Rather, the stonewall at Wellesley’s stonewall suggested not a mere
paragraph, and not a single story … there was something more. For
openers, it wasn’t a research assistant that contacted Hillary’s press
manipulators, it was an intrigued Anderson. He was assured it was no big
deal: “hakuna matatta.” He is promised that he’ll get a copy of the
college paper, AND an explanation of why it had been sealed. And, oh
yeah, the check’s in the mail.

Well, days turn into weeks, the weeks multiply and Jack has received
… jack! Eventually he was told not only that no copy would be
forthcoming but that no explanation would be given. They left out the
“eat rat excrement and die,” but it was implied.

Anderson is a professional muckraker of considerable experience and
success. He “don’t need no stinking badges …” or academic
imprimatur. He eventually found what he wasn’t even originally looking
for. Hillary’s thesis, was a critique of Lyndon Johnson’s “War On
Poverty” programs. Her conclusion: Community-based government
antipoverty programs don’t work.

So why try to hide that? Hell, it was one of the very few things
about which she was correct. Her national health-care debacle,
notwithstanding the heavy mantles of secrecy were (and are) a monumental
embarrassment. No one really believes her cattle futures success was
anything other than insider info. Why not resurrect a 30-year old
college paper revealing the perceptive insights of even the
undergraduate wonk?

Words have meaning, and there are positive and negative consequences
to what we do, what we write and what we say.

President Clinton said on Saturday that the official policy toward
gays in the military (Don’t ask/Don’t tell”) was a failure. He said it
was “out of whack” and that military leaders were not carrying it out as
he intended and as they promised in 1993. The problem was he intended
the problem to go away and/or be ignored. The military had the
impossible task of trying to implement bad policy.

Clinton’s comments echoed those of Hillary … kinda.

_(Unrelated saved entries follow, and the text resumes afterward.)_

import Summits.KontsevichZagierPeriods.KontsevichZagierPeriods.Theorems.LinRedNormalFormHoffmanSpanInKZEdsDSDefs
import Summits.KontsevichZagierPeriods.KontsevichZagierPeriods.Theorems.LinRedNormalFormHoffmanSpanInKZEdsDSMasters
import Summits.KontsevichZagierPeriods.KontsevichZagierPeriods.Theorems.LinRedNormalFormHoffmanSpanInKZEdsDSMastersC
import Summits.KontsevichZagierPeriods.KontsevichZagierPeriods.Theorems.FurushoPentagonKernelModuloPeriodConjectureLeafWeightLeSeventeen
import HarnessLib

/-!
# Crux `LinRedNormalForm.HoffmanSpanInKZ` (stmt-KontsevichZagierPeriods-15044), line `eds-ds`:
# the double-shuffle leaf in weights `14 … 17` (registered stub `stub_dsLeaf_14_17`)

Line `eds-ds` (lead c3). The LANDED block certificates of route FurushoPentagon (crux stmt-15058) for the
weights `14` (`stub_edsBlock_14_*`, plain blocks), `15` (`stub_edsBlockG_15_0_5` + plain, mixed), `16`
(`stub_edsBlockGC_16_*`, grouped-compacted) and `17` (`stub_edsBlockC(X)_17_*` + `stub_chainOK_17b`, cell
blocks) — Ihara–Kaneko–Zagier's linearised EDS system full rank mod 2 on the non-Hoffman admissible
words, kernel-checked — are fed to the GENERIC masters (`…EdsDSMasters*`: solution class abstracted to
"group-like, `c_y = 0`, valid rows of weight `k` vanish") and then to the bridge `leafDS_of_leafRows`
(E5′ `evalZ_rowZ_of_gds`: the rows DO vanish at every group-like double-shuffle solution with `c_y = 0`).
Result: `stub_dsLeaf_14_17` — the double-shuffle leaf `LeafDS s` for every admissible `s` with
`14 ≤ |s| ≤ 17`, with NO pentagon and NO reducedness, and with ZERO new certificates (the two cruxes
15044 and 15058 now share one engine). Through the skeleton's glue (`spanAt_of_leafDS`, realisation
`DoubleShuffleInKZ` + descent `IntegerDivision`) this lifts crux 15044 from weight `≤ 13` to `≤ 17`.

References: K. Ihara, M. Kaneko, D. Zagier, Compos. Math. 142 (2006) §2, Thm 2, Conjecture 1
[IharaKanekoZagier2006]; M. Kaneko, M. Noro, K. Tsurumaki, IMA Vol. Math. Appl. 148 (2008); G. Racinet,
Publ. Math. IHÉS 95 (2002) Def. 3.1; H. Furusho, Ann. of Math. 174 (2011) §2 [Furusho2011].
-/

namespace Summit.KontsevichZagierPeriods.LinRedNormalForm.HoffmanSpanInKZ

open Literature.NumberTheory.Transcendental
open Summit.KontsevichZagierPeriods.FurushoPentagon.KernelModuloPeriodConjecture

/-! ## The generic expansions in weights 14 … 17 from the landed certificates -/

/-- **Weight 14, generic**: the Hoffman expansion of every admissible index of weight `14` at every
group-like series with `c_y = 0` on which the valid rows of weight `14` vanish — from the five depth-block
certificates `stub_edsBlock_14_*` of route FurushoPentagon by the generic block master.
[cite: IharaKanekoZagier2006, Conjecture 1] -/
theorem leafRows_weight_14 (s : List ℕ) (hs : MZV.IsAdmissible s) (hw : MZV.weight s = 14) :
    ∃ b : List ℕ →₀ ℚ, (∀ t ∈ b.support, MZV.IsHoffman t ∧ MZV.weight t = MZV.weight s) ∧ ∀ (R : Type) [CommRing R] [Algebra ℚ R] (φ : NCSeries Bool R), NCSeries.IsGroupLike φ → φ [true] = 0 → (∀ nm : List ℕ × List ℕ, LinEDS.validName 14 nm = true → LinEDS.evalZ φ (LinEDS.rowZ nm) = 0) → φ (MZV.binaryWord s) = b.sum (fun t q => q • φ (MZV.binaryWord t)) := by
  refine stub_leafRows_of_checkBlocks 14 [(0, 6), (6, 7), (7, 8), (8, 9), (9, 13)] (by norm_num)
    (List.cons_ne_nil _ _) (by decide) rfl (by decide) (fun p hp => ?_)
    (show LinEDS.depthCovered 14 13 = true from stub_depthCovered_14) s hs hw
  simp only [List.mem_cons, List.not_mem_nil, or_false] at hp
  rcases hp with rfl | rfl | rfl | rfl | rfl
  · exact stub_edsBlock_14_0_6
  · exact stub_edsBlock_14_6_7
  · exact stub_edsBlock_14_7_8
  · exact stub_edsBlock_14_8_9
  · exact stub_edsBlock_14_9_13

/-- **Weight 15, generic**: the Hoffman expansion of every admissible index of weight `15` at every
group-like series with `c_y = 0` on which the valid rows of weight `15` vanish — from the landed block
certificates of route FurushoPentagon by the generic master `leafRows_of_checkBlocks_mixed`.
[cite: IharaKanekoZagier2006, Conjecture 1] -/
theorem leafRows_weight_15 (s : List ℕ) (hs : MZV.IsAdmissible s) (hw : MZV.weight s = 15) :
    ∃ b : List ℕ →₀ ℚ, (∀ t ∈ b.support, MZV.IsHoffman t ∧ MZV.weight t = MZV.weight s) ∧ ∀ (R : Type) [CommRing R] [Algebra ℚ R] (φ : NCSeries Bool R), NCSeries.IsGroupLike φ → φ [true] = 0 → (∀ nm : List ℕ × List ℕ, LinEDS.validName 15 nm = true → LinEDS.evalZ φ (LinEDS.rowZ nm) = 0) → φ (MZV.binaryWord s) = b.sum (fun t q => q • φ (MZV.binaryWord t)) := by
  refine leafRows_of_checkBlocks_mixed 15 [(0, 5), (5, 6), (6, 7), (7, 8), (8, 9), (9, 10), (10, 14)]
    (by norm_num) (List.cons_ne_nil _ _) (by decide) rfl (by decide) (fun p hp => ?_)
    (show LinEDS.depthCovered 15 14 = true from depthCovered_15) s hs hw
  simp only [List.mem_cons, List.not_mem_nil, or_false] at hp
  rcases hp with rfl | rfl | rfl | rfl | rfl | rfl | rfl
  · exact Or.inr stub_edsBlockG_15_0_5
  · exact Or.inl stub_edsBlock_15_5_6
  · exact Or.inl stub_edsBlock_15_6_7
  · exact Or.inl stub_edsBlock_15_7_8
  · exact Or.inl stub_edsBlock_15_8_9
  · exact Or.inl stub_edsBlock_15_9_10
  · exact Or.inl stub_edsBlock_15_10_14

/-- **Weight 16, generic**: the Hoffman expansion of every admissible index of weight `16` at every
group-like series with `c_y = 0` on which the valid rows of weight `16` vanish — from the landed block
certificates of route FurushoPentagon by the generic master `stub_leafRows_of_checkBlocksGC`.
[cite: IharaKanekoZagier2006, Conjecture 1] -/
theorem leafRows_weight_16 (s : List ℕ) (hs : MZV.IsAdmissible s) (hw : MZV.weight s = 16) :
    ∃ b : List ℕ →₀ ℚ, (∀ t ∈ b.support, MZV.IsHoffman t ∧ MZV.weight t = MZV.weight s) ∧ ∀ (R : Type) [CommRing R] [Algebra ℚ R] (φ : NCSeries Bool R), NCSeries.IsGroupLike φ → φ [true] = 0 → (∀ nm : List ℕ × List ℕ, LinEDS.validName 16 nm = true → LinEDS.evalZ φ (LinEDS.rowZ nm) = 0) → φ (MZV.binaryWord s) = b.sum (fun t q => q • φ (MZV.binaryWord t)) := by
  refine stub_leafRows_of_checkBlocksGC 16 [(0, 5), (5, 6), (6, 7), (7, 8), (8, 9), (9, 10), (10, 15)]
    (by norm_num) (List.cons_ne_nil _ _) (by decide) rfl (by decide) (fun p hp => ?_)
    (show LinEDS.depthCovered 16 15 = true from depthCovered_16) s hs hw
  simp only [List.mem_cons, List.not_mem_nil, or_false] at hp
  rcases hp with rfl | rfl | rfl | rfl | rfl | rfl | rfl
  · exact stub_edsBlockGC_16_0_5
  · exact stub_edsBlockGC_16_5_6
  · exact stub_edsBlockGC_16_6_7
  · exact stub_edsBlockGC_16_7_8
  · exact stub_edsBlockGC_16_8_9
  · exact stub_edsBlockGC_16_9_10
  · exact stub_edsBlockGC_16_10_15

/-- **Weight 17, generic**: the Hoffman expansion of every admissible index of weight `17` at every
group-like series with `c_y = 0` on which the valid rows of weight `17` vanish — from the landed block
certificates of route FurushoPentagon by the generic master `stub_leafRows_of_checkBlocksCX`.
[cite: IharaKanekoZagier2006, Conjecture 1] -/
theorem leafRows_weight_17 (s : List ℕ) (hs : MZV.IsAdmissible s) (hw : MZV.weight s = 17) :
    ∃ b : List ℕ →₀ ℚ, (∀ t ∈ b.support, MZV.IsHoffman t ∧ MZV.weight t = MZV.weight s) ∧ ∀ (R : Type) [CommRing R] [Algebra ℚ R] (φ : NCSeries Bool R), NCSeries.IsGroupLike φ → φ [true] = 0 → (∀ nm : List ℕ × List ℕ, LinEDS.validName 17 nm = true → LinEDS.evalZ φ (LinEDS.rowZ nm) = 0) → φ (MZV.binaryWord s) = b.sum (fun t q => q • φ (MZV.binaryWord t)) := by
  refine stub_leafRows_of_checkBlocksCX 17 _ (by norm_num) stub_chainOK_17b (fun p hp => ?_) s hs hw
  simp only [List.mem_cons, List.not_mem_nil, or_false] at hp
  rcases hp with rfl | rfl | rfl | rfl | rfl | rfl | rfl | rfl | rfl | rfl | rfl | rfl | rfl | rfl | rfl | rfl | rfl | rfl | rfl | rfl | rfl | rfl
  · exact Or.inr stub_edsBlockCX_17_A
  · exact Or.inr stub_edsBlockCX_17_B
  · exact Or.inl stub_edsBlockC_17_C
  · exact Or.inl stub_edsBlockC_17_D
  · exact Or.inl stub_edsBlockC_17_E
  · exact Or.inl stub_edsBlockC_17_F
  · exact Or.inl stub_edsBlockC_17_G
  · exact Or.inl stub_edsBlockC_17_H
  · exact Or.inl stub_edsBlockC_17_I
  · exact Or.inl stub_edsBlockC_17_J
  · exact Or.inl stub_edsBlockC_17_K
  · exact Or.inl stub_edsBlockC_17_L
  · exact Or.inl stub_edsBlockC_17_M
  · exact Or.inl stub_edsBlockC_17_N
  · exact Or.inl stub_edsBlockC_17_O
  · exact Or.inl stub_edsBlockC_17_P
  · exact Or.inl stub_edsBlockC_17_Q
  · exact Or.inl stub_edsBlockC_17_R
  · exact Or.inl stub_edsBlockC_17_S
  · exact Or.inl stub_edsBlockC_17_T
  · exact Or.inl stub_edsBlockC_17_V
  · exact Or.inl stub_edsBlockC_17_U

/-! ## The double-shuffle leaf -/

/-- The double-shuffle leaf in weight `14`. [cite: IharaKanekoZagier2006, Conjecture 1] -/
theorem leafDS_weight_14 (s : List ℕ) (hs : MZV.IsAdmissible s) (hw : MZV.weight s = 14) : LeafDS s :=
  leafDS_of_leafRows hw (leafRows_weight_14 s hs hw)

/-- The double-shuffle leaf in weight `15`. [cite: IharaKanekoZagier2006, Conjecture 1] -/
theorem leafDS_weight_15 (s : List ℕ) (hs : MZV.IsAdmissible s) (hw : MZV.weight s = 15) : LeafDS s :=
  leafDS_of_leafRows hw (leafRows_weight_15 s hs hw)

/-- The double-shuffle leaf in weight `16`. [cite: IharaKanekoZagier2006, Conjecture 1] -/
theorem leafDS_weight_16 (s : List ℕ) (hs : MZV.IsAdmissible s) (hw : MZV.weight s = 16) : LeafDS s :=
  leafDS_of_leafRows hw (leafRows_weight_16 s hs hw)

/-- The double-shuffle leaf in weight `17`. [cite: IharaKanekoZagier2006, Conjecture 1] -/
theorem leafDS_weight_17 (s : List ℕ) (hs : MZV.IsAdmissible s) (hw : MZV.weight s = 17) : LeafDS s :=
  leafDS_of_leafRows hw (leafRows_weight_17 s hs hw)

/-- **Registered stub `stub_dsLeaf_14_17`** of line `eds-ds` (crux stmt-KontsevichZagierPeriods-15044):
the double-shuffle leaf for every admissible index `s` with `14 ≤ |s| ≤ 17` — one Hoffman expansion of
`c_{bw s}` valid at every group-like solution of the generalised double shuffle with `c_{X₁} = 0`, over
every commutative `ℚ`-algebra. [cite: IharaKanekoZagier2006, Conjecture 1] -/
theorem stub_dsLeaf_14_17 :
    ∀ s : List ℕ, MZV.IsAdmissible s → 14 ≤ MZV.weight s → MZV.weight s ≤ 17 → LeafDS s := by
  intro s hs h14 h17
  by_cases h₁ : MZV.weight s = 14
  · exact leafDS_weight_14 s hs h₁
  by_cases h₂ : MZV.weight s = 15
  · exact leafDS_weight_15 s hs h₂
  by_cases h₃ : MZV.weight s = 16
  · exact leafDS_weight_16 s hs h₃
  exact leafDS_weight_17 s hs (by omega)

end Summit.KontsevichZagierPeriods.LinRedNormalForm.HoffmanSpanInKZ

So why all the secrecy about a 30-year-old college paper which states
the obvious: Community-based government antipoverty programs don’t
work? Well fast forward to now; President Clinton recently called for
federal funding for a number of … community-based government
antipoverty programs.

What was it Thoreau said? “Rather than love, than money, than fame
… give me truth.” Sorry pal, truth is/was both the first victim of
war … and the Clinton administration.